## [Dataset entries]
/-- **The double commutator of the exchange operator with a weighted pair magnetisation**: for
`x ≠ y` and `M = a Sᶻ_x + b Sᶻ_y`, `[M, [𝐒_x·𝐒_y, M]] = -((a-b)²/2) (S⁺_x S⁻_y + S⁻_x S⁺_y)`; in
particular it vanishes for `a = b` (the `U(1)` invariance `[𝐒_x·𝐒_y, Sᶻ_x + Sᶻ_y] = 0`,
Tasaki 2022 eq. (3.1)), so only bonds across which the weight changes contribute. From
`[Sᶻ_x, S⁺_x S⁻_y] = S⁺_x S⁻_y`, `[Sᶻ_x, S⁻_x S⁺_y] = -S⁻_x S⁺_y` and the `U(1)` structure
`spinDot_eq_ladder`. [cite: Tasaki2022, §3.1 eq. (3.1)] -/
theorem pairMagnetization_double_commutator {x y : Λ} (hxy : x ≠ y) (a b : ℂ) (M : Op Λ (n + 1))
    (hM : M = a • onSite x (SpinOperators.spinZ n) + b • onSite y (SpinOperators.spinZ n)) :
    M * (spinDot n x y * M - M * spinDot n x y) - (spinDot n x y * M - M * spinDot n x y) * M =
      -((a - b) ^ 2 / 2) •
        ((onSite x (spinRaise n) : Op Λ (n + 1)) * onSite y (spinLower n) +
          onSite x (spinLower n) * onSite y (spinRaise n)) := by
  set Zx : Op Λ (n + 1) := onSite x (SpinOperators.spinZ n) with hZx
  set Zy : Op Λ (n + 1) := onSite y (SpinOperators.spinZ n) with hZy
  set Px : Op Λ (n + 1) := onSite x (spinRaise n) with hPx
  set Py : Op Λ (n + 1) := onSite y (spinRaise n) with hPy
  set Mx : Op Λ (n + 1) := onSite x (spinLower n) with hMx
  set My : Op Λ (n + 1) := onSite y (spinLower n) with hMy
  set X : Op Λ (n + 1) := Px * My with hX
  set Y : Op Λ (n + 1) := Mx * Py with hY
  -- basic commutators
  have cxP : Zx * Px - Px * Zx = Px := onSite_spinZ_comm_spinRaise n x
  have cxM : Zx * Mx - Mx * Zx = -Mx := onSite_spinZ_comm_spinLower n x
  have cyP : Zy * Py - Py * Zy = Py := onSite_spinZ_comm_spinRaise n y
  have cyM : Zy * My - My * Zy = -My := onSite_spinZ_comm_spinLower n y
  have hMyZx : My * Zx = Zx * My := onSite_mul_onSite_comm hxy.symm _ _
  have hPyZx : Py * Zx = Zx * Py := onSite_mul_onSite_comm hxy.symm _ _
  have hPxZy : Px * Zy = Zy * Px := onSite_mul_onSite_comm hxy _ _
  have hMxZy : Mx * Zy = Zy * Mx := onSite_mul_onSite_comm hxy _ _
  have hZxZy : Zx * Zy = Zy * Zx := onSite_mul_onSite_comm hxy _ _
  have c1 : Zx * X - X * Zx = X := by
    rw [hX, ← mul_assoc, mul_assoc Px My Zx, hMyZx, ← mul_assoc, ← sub_mul, cxP]
  have c2 : Zx * Y - Y * Zx = -Y := by
    rw [hY, ← mul_assoc, mul_assoc Mx Py Zx, hPyZx, ← mul_assoc, ← sub_mul, cxM, neg_mul]
  have c3 : Zy * X - X * Zy = -X := by
    rw [hX, ← mul_assoc, ← hPxZy, mul_assoc Px Zy My, mul_assoc Px My Zy, ← mul_sub, cyM, mul_neg]
  have c4 : Zy * Y - Y * Zy = Y := by
    rw [hY, ← mul_assoc, ← hMxZy, mul_assoc Mx Zy Py, mul_assoc Mx Py Zy, ← mul_sub, cyP]
  have c5 : Zx * (Zx * Zy) - Zx * Zy * Zx = 0 := by
    rw [mul_assoc Zx Zy Zx, ← hZxZy, sub_self]
  have c6 : Zy * (Zx * Zy) - Zx * Zy * Zy = 0 := by
    rw [← mul_assoc, ← hZxZy, sub_self]
  have hD : spinDot n x y = (1 / 2 : ℂ) • (X + Y) + Zx * Zy := spinDot_eq_ladder n hxy
  -- first commutator
  have adx : Zx * spinDot n x y - spinDot n x y * Zx = (1 / 2 : ℂ) • (X - Y) := by
    rw [hD, comm_half_add_add, c1, c2, c5, add_zero, ← sub_eq_add_neg]
  have ady : Zy * spinDot n x y - spinDot n x y * Zy = (1 / 2 : ℂ) • (Y - X) := by
    rw [hD, comm_half_add_add, c3, c4, c6, add_zero, neg_add_eq_sub]
  have e1 : spinDot n x y * M - M * spinDot n x y = ((b - a) / 2) • (X - Y) := by
    have : spinDot n x y * M - M * spinDot n x y =
        -(a • (Zx * spinDot n x y - spinDot n x y * Zx) + b • (Zy * spinDot n x y - spinDot n x y * Zy)) := by
      rw [hM]
      simp only [mul_add, add_mul, mul_smul_comm, smul_mul_assoc, smul_sub]
      abel
    rw [this, adx, ady, smul_smul, smul_smul]
    module
  -- second commutator
  have adxXY : Zx * (X - Y) - (X - Y) * Zx = X + Y := by
    rw [mul_sub, sub_mul, show Zx * X - Zx * Y - (X * Zx - Y * Zx) = (Zx * X - X * Zx) - (Zx * Y - Y * Zx) by
      abel, c1, c2, sub_neg_eq_add]
  have adyXY : Zy * (X - Y) - (X - Y) * Zy = -(X + Y) := by
    rw [mul_sub, sub_mul, show Zy * X - Zy * Y - (X * Zy - Y * Zy) = (Zy * X - X * Zy) - (Zy * Y - Y * Zy) by
      abel, c3, c4, neg_add']
  rw [e1, mul_smul_comm, smul_mul_assoc, ← smul_sub]
  have : M * (X - Y) - (X - Y) * M =
      a • (Zx * (X - Y) - (X - Y) * Zx) + b • (Zy * (X - Y) - (X - Y) * Zy) := by
    rw [hM]
    simp only [add_mul, mul_smul_comm, smul_mul_assoc, smul_sub, mul_add]
    abel
  rw [this, adxXY, adyXY]
  module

## [PROBLEM REQUIREMENTS]
An exact, complete copy of the data is the only acceptable answer.

## [RESPONSE TO THE TASK]
/-- **The double commutator of the exchange operator with a weighted pair magnetisation**: for
`x ≠ y` and `M = a Sᶻ_x + b Sᶻ_y`, `[M, [𝐒_x·𝐒_y, M]] = -((a-b)²/2) (S⁺_x S⁻_y + S⁻_x S⁺_y)`; in
particular it vanishes for `a = b` (the `U(1)` invariance `[𝐒_x·𝐒_y, Sᶻ_x + Sᶻ_y] = 0`,
Tasaki 2022 eq. (3.1)), so only bonds across which the weight changes contribute. From
`[Sᶻ_x, S⁺_x S⁻_y] = S⁺_x S⁻_y`, `[Sᶻ_x, S⁻_x S⁺_y] = -S⁻_x S⁺_y` and the `U(1)` structure
`spinDot_eq_ladder`. [cite: Tasaki2022, §3.1 eq. (3.1)] -/
theorem pairMagnetization_double_commutator {x y : Λ} (hxy : x ≠ y) (a b : ℂ) (M : Op Λ (n + 1))
    (hM : M = a • onSite x (SpinOperators.spinZ n) + b • onSite y (SpinOperators.spinZ n)) :
    M * (spinDot n x y * M - M * spinDot n x y) - (spinDot n x y * M - M * spinDot n x y) * M =
      -((a - b) ^ 2 / 2) •
        ((onSite x (spinRaise n) : Op Λ (n + 1)) * onSite y (spinLower n) +
          onSite x (spinLower n) * onSite y (spinRaise n)) := by
  set Zx : Op Λ (n + 1) := onSite x (SpinOperators.spinZ n) with hZx
  set Zy : Op Λ (n + 1) := onSite y (SpinOperators.spinZ n) with hZy
  set Px : Op Λ (n + 1) := onSite x (spinRaise n) with hPx
  set Py : Op Λ (n + 1) := onSite y (spinRaise n) with hPy
  set Mx : Op Λ (n + 1) := onSite x (spinLower n) with hMx
  set My : Op Λ (n + 1) := onSite y (spinLower n) with hMy
  set X : Op Λ (n + 1) := Px * My with hX
  set Y : Op Λ (n + 1) := Mx * Py with hY
  -- basic commutators
  have cxP : Zx * Px - Px * Zx = Px := onSite_spinZ_comm_spinRaise n x
  have cxM : Zx * Mx - Mx * Zx = -Mx := onSite_spinZ_comm_spinLower n x
  have cyP : Zy * Py - Py * Zy = Py := onSite_spinZ_comm_spinRaise n y
  have cyM : Zy * My - My * Zy = -My := onSite_spinZ_comm_spinLower n y
  have hMyZx : My * Zx = Zx * My := onSite_mul_onSite_comm hxy.symm _ _
  have hPyZx : Py * Zx = Zx * Py := onSite_mul_onSite_comm hxy.symm _ _
  have hPxZy : Px * Zy = Zy * Px := onSite_mul_onSite_comm hxy _ _
  have hMxZy : Mx * Zy = Zy * Mx := onSite_mul_onSite_comm hxy _ _
  have hZxZy : Zx * Zy = Zy * Zx := onSite_mul_onSite_comm hxy _ _
  have c1 : Zx * X - X * Zx = X := by
    rw [hX, ← mul_assoc, mul_assoc Px My Zx, hMyZx, ← mul_assoc, ← sub_mul, cxP]
  have c2 : Zx * Y - Y * Zx = -Y := by
    rw [hY, ← mul_assoc, mul_assoc Mx Py Zx, hPyZx, ← mul_assoc, ← sub_mul, cxM, neg_mul]
  have c3 : Zy * X - X * Zy = -X := by
    rw [hX, ← mul_assoc, ← hPxZy, mul_assoc Px Zy My, mul_assoc Px My Zy, ← mul_sub, cyM, mul_neg]
  have c4 : Zy * Y - Y * Zy = Y := by
    rw [hY, ← mul_assoc, ← hMxZy, mul_assoc Mx Zy Py, mul_assoc Mx Py Zy, ← mul_sub, cyP]
  have c5 : Zx * (Zx * Zy) - Zx * Zy * Zx = 0 := by
    rw [mul_assoc Zx Zy Zx, ← hZxZy, sub_self]
  have c6 : Zy * (Zx * Zy) - Zx * Zy * Zy = 0 := by
    rw [← mul_assoc, ← hZxZy, sub_self]
  have hD : spinDot n x y = (1 / 2 : ℂ) • (X + Y) + Zx * Zy := spinDot_eq_ladder n hxy
  -- first commutator
  have adx : Zx * spinDot n x y - spinDot n x y * Zx = (1 / 2 : ℂ) • (X - Y) := by
    rw [hD, comm_half_add_add, c1, c2, c5, add_zero, ← sub_eq_add_neg]
  have ady : Zy * spinDot n x y - spinDot n x y * Zy = (1 / 2 : ℂ) • (Y - X) := by
    rw [hD, comm_half_add_add, c3, c4, c6, add_zero, neg_add_eq_sub]
  have e1 : spinDot n x y * M - M * spinDot n x y = ((b - a) / 2) • (X - Y) := by
    have : spinDot n x y * M - M * spinDot n x y =
        -(a • (Zx * spinDot n x y - spinDot n x y * Zx) + b • (Zy * spinDot n x y - spinDot n x y * Zy)) := by
      rw [hM]
      simp only [mul_add, add_mul, mul_smul_comm, smul_mul_assoc, smul_sub]
      abel
    rw [this, adx, ady, smul_smul, smul_smul]
    module
  -- second commutator
  have adxXY : Zx * (X - Y) - (X - Y) * Zx = X + Y := by
    rw [mul_sub, sub_mul, show Zx * X - Zx * Y - (X * Zx - Y * Zx) = (Zx * X - X * Zx) - (Zx * Y - Y * Zx) by
      abel, c1, c2, sub_neg_eq_add]
  have adyXY : Zy * (X - Y) - (X - Y) * Zy = -(X + Y) := by
    rw [mul_sub, sub_mul, show Zy * X - Zy * Y - (X * Zy - Y * Zy) = (Zy * X - X * Zy) - (Zy * Y - Y * Zy) by
      abel, c3, c4, neg_add']
  rw [e1, mul_smul_comm, smul_mul_assoc, ← smul_sub]
  have : M * (X - Y) - (X - Y) * M =
      a • (Zx * (X - Y) - (X - Y) * Zx) + b • (Zy * (X - Y) - (X - Y) * Zy) := by
    rw [hM]
    simp only [add_mul, mul_smul_comm, smul_mul_assoc, smul_sub, mul_add]
    abel
  rw [this, adxXY, adyXY]
  module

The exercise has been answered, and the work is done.